Stored items:

import Literature.NumberTheory.QuadraticForms.HilbertSymbolNormCompat
import Literature.NumberTheory.QuadraticForms.HilbertSymbolNormCompatAtTwoCompletion
import Literature.NumberTheory.LocalFields.PadicFieldIsCompletionOfNumberField
import HarnessLib

/-!
# The projection formula `(a, b)_K = (a, N_{K/ℚ₂} b)_{ℚ₂}` for an ABSTRACT finite extension `K/ℚ₂`
# — discharge of the named fact `HilbertSymbolNormCompatAtTwo` modulo «`K` is a completion of a number field»

Topic `NumberTheory/QuadraticForms`; namespace `Literature.NumberTheory.QuadraticForms`; a *proofs* file
(theorems only, nothing re-declared).  Cell `hodgecm-mathlib`, background item (O-NC), zero `HC_CM` currency:
a generic gift that, composed with `hilbertSymbol_normCompat_adicCompletion_two`
(`HilbertSymbolNormCompatAtTwoCompletion.lean`, the global road through Hilbert reciprocity, no local class field
theory), lets the cell `bsd-f1-sign2` discharge its vendored named fact `HilbertSymbolNormCompatAtTwo`
(`HilbertSymbolNormCompat.lean`: Neukirch IV (6.4) with V (3.1)–(3.2)).

The only input beyond the completion-currency theorem is the structure fact «every finite extension `K` of
`ℚ_p` is `ℚ_p`-isomorphic to the completion `F_𝔭` of a number field `F` at a place `𝔭 ∣ p`, `F_𝔭` carrying its
canonical `ℚ_p`-algebra structure `LocalField.adicCompletionPadicAlgebra`» (Krasner's lemma + density of `ℚ`
in `ℚ_p`), supplied with its printed locator by
`Literature/NumberTheory/LocalFields/PadicFieldIsCompletionOfNumberField.lean`; here it enters §2 as an
explicit hypothesis (so that §1–§2 do not depend on that file) and §3 instantiates it.

* §1 `hilbertSymbol_normCompat_of_algEquiv_adicCompletion` — transport of the completion-currency formula
  along a `ℚ₂`-algebra isomorphism `φ : K ≃ₐ[ℚ₂] F_𝔭` (`hilbertSymbol_map_ringEquiv`, `AlgEquiv.commutes`,
  `Algebra.norm_eq_of_algEquiv`);
* §2 `hilbertSymbolNormCompatAtTwo_of_completionModel` — the named fact from the structure fact at `p = 2`;
* §3 `hilbertSymbolNormCompatAtTwo_holds : HilbertSymbolNormCompatAtTwo` — the DISCHARGE, §2 applied to
  `Literature.NumberTheory.LocalFields.exists_numberField_algEquiv_adicCompletion 2`.

## References
* [NeukirchANT1999] J. Neukirch, *Algebraic Number Theory* (1999), Ch. IV (6.4), Ch. V (3.1)–(3.2) (the
  statement); Ch. VI (5.7) (the global proof of the local norm functoriality).
* [Omeara1963] O. T. O'Meara, *Introduction to quadratic forms* (1963), §63B, §71 Thm. 71:18.
-/

noncomputable section

open scoped Classical
open NumberField IsDedekindDomain IsDedekindDomain.HeightOneSpectrum
open Literature.NumberTheory.GaloisRepresentations (LocalField.adicCompletionPadicAlgebra)

namespace Literature.NumberTheory.QuadraticForms

/-! ### §1 Transport along a `ℚ₂`-algebra isomorphism with a completion -/

/-- **Transport of the projection formula along a `ℚ₂`-isomorphism with a dyadic completion.**  If the finite
extension `K/ℚ₂` is `ℚ₂`-isomorphic to the completion `F_𝔭` (`𝔭 ∣ 2`) of a number field `F` — `F_𝔭` a
`ℚ₂`-algebra through `LocalField.adicCompletionPadicAlgebra 𝔭 2 h2` — then for `a ∈ ℚ₂ˣ`, `b ∈ Kˣ`:
`(a, b)_K = (a, N_{K/ℚ₂} b)_{ℚ₂}`.  The O'Meara symbol is invariant under ring isomorphisms
(`hilbertSymbol_map_ringEquiv`), `φ` fixes `ℚ₂` and preserves `N_{·/ℚ₂}` (`Algebra.norm_eq_of_algEquiv`), and
the formula holds for `F_𝔭` (`hilbertSymbol_normCompat_adicCompletion_two`).
[cite: NeukirchANT1999, Ch. IV (6.4) and Ch. V (3.1)–(3.2)] [cite: Omeara1963, §71 Thm. 71:18] -/
theorem hilbertSymbol_normCompat_of_algEquiv_adicCompletion
    {K : Type*} [Field K] [Algebra ℚ_[2] K]
    (F : Type) [Field F] [NumberField F] (𝔭 : HeightOneSpectrum (𝓞 F)) (h2 : ((2 : ℕ) : 𝓞 F) ∈ 𝔭.asIdeal)
    (φ : letI := LocalField.adicCompletionPadicAlgebra 𝔭 2 h2; K ≃ₐ[ℚ_[2]] 𝔭.adicCompletion F)
    {a : ℚ_[2]} (ha : a ≠ 0) {b : K} (hb : b ≠ 0) :
    hilbertSymbol K (algebraMap ℚ_[2] K a) b = hilbertSymbol ℚ_[2] a (Algebra.norm ℚ_[2] b) := by
  letI := LocalField.adicCompletionPadicAlgebra 𝔭 2 h2
  rw [← hilbertSymbol_map_ringEquiv φ.toRingEquiv (algebraMap ℚ_[2] K a) b]
  change hilbertSymbol (𝔭.adicCompletion F) (φ (algebraMap ℚ_[2] K a)) (φ b) = _
  rw [φ.commutes a, ← Algebra.norm_eq_of_algEquiv φ b]
  exact hilbertSymbol_normCompat_adicCompletion_two F 𝔭 h2 ha ((map_ne_zero φ).2 hb)

/-! ### §2 The named fact from the structure fact «`K/ℚ₂` finite is a completion of a number field» -/

/-- **`HilbertSymbolNormCompatAtTwo` from the completion model.**  If every finite extension `K` of `ℚ₂` is
`ℚ₂`-isomorphic to a dyadic completion `F_𝔭` of some number field `F` (with its canonical `ℚ₂`-algebra
structure `LocalField.adicCompletionPadicAlgebra 𝔭 2 h2`) — Krasner's lemma with the density of `ℚ` in `ℚ₂`,
`Literature/NumberTheory/LocalFields/PadicFieldIsCompletionOfNumberField.lean` — then the projection formula
`(a, b)_K = (a, N_{K/ℚ₂} b)_{ℚ₂}` holds for every such `K`, i.e. the named fact `HilbertSymbolNormCompatAtTwo`
(Neukirch IV (6.4) with V (3.1)–(3.2)) holds, by §1 and the completion-currency theorem
`hilbertSymbol_normCompat_adicCompletion_two` (global road, Hilbert reciprocity).
[cite: NeukirchANT1999, Ch. IV (6.4) and Ch. V (3.1)–(3.2)] [cite: Omeara1963, §71 Thm. 71:18] -/
theorem hilbertSymbolNormCompatAtTwo_of_completionModel
    (h : ∀ (K : Type) [Field K] [Algebra ℚ_[2] K] [FiniteDimensional ℚ_[2] K],
      ∃ (F : Type) (_ : Field F) (_ : NumberField F) (𝔭 : HeightOneSpectrum (𝓞 F))
        (h𝔭 : ((2 : ℕ) : 𝓞 F) ∈ 𝔭.asIdeal),
        Nonempty (letI := LocalField.adicCompletionPadicAlgebra 𝔭 2 h𝔭; K ≃ₐ[ℚ_[2]] 𝔭.adicCompletion F)) :
    HilbertSymbolNormCompatAtTwo := by
  intro K _ _ _ a b ha hb
  obtain ⟨F, _, _, 𝔭, h𝔭, ⟨φ⟩⟩ := h K
  exact hilbertSymbol_normCompat_of_algEquiv_adicCompletion F 𝔭 h𝔭 φ ha hb

/-! ### §3 The discharge -/

/-- **The projection (norm-compatibility) formula for the quadratic Hilbert symbol over `ℚ₂` HOLDS**: for
every finite extension `K/ℚ₂`, `a ∈ ℚ₂ˣ`, `b ∈ Kˣ`, `(a, b)_K = (a, N_{K/ℚ₂} b)_{ℚ₂}` — the named fact
`HilbertSymbolNormCompatAtTwo` (Neukirch IV (6.4) with V (3.1)–(3.2), `HilbertSymbolNormCompat.lean`) is a
THEOREM of the tree: every such `K` is `ℚ₂`-isomorphic to a dyadic completion `F_𝔭` of a number field
(`Literature.NumberTheory.LocalFields.exists_numberField_algEquiv_adicCompletion`, Krasner's lemma with the
density of `ℚ` in `ℚ₂`), for which the formula is `hilbertSymbol_normCompat_adicCompletion_two` (the global
road: Hilbert reciprocity over `F` and over `ℚ`, the odd-place norm identity, weak approximation of local
square classes, the norm packet (19.19)); transport §1–§2.  No local class field theory is used.
[cite: NeukirchANT1999, Ch. IV (6.4) and Ch. V (3.1)–(3.2); Ch. VI (5.7)] [cite: Omeara1963, §71 Thm. 71:18] -/
theorem hilbertSymbolNormCompatAtTwo_holds : HilbertSymbolNormCompatAtTwo :=
  hilbertSymbolNormCompatAtTwo_of_completionModel fun K _ _ _ =>
    Literature.NumberTheory.LocalFields.exists_numberField_algEquiv_adicCompletion 2 K

end Literature.NumberTheory.QuadraticForms

end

_WHAT YOU HAVE TO DO_
With the line containing "end Literature.NumberTheory.QuadraticForms" as the first and the final line of the entries above as the last, write out that span exactly and nothing more.

_EXERCISE SOLUTION_
end Literature.NumberTheory.QuadraticForms

end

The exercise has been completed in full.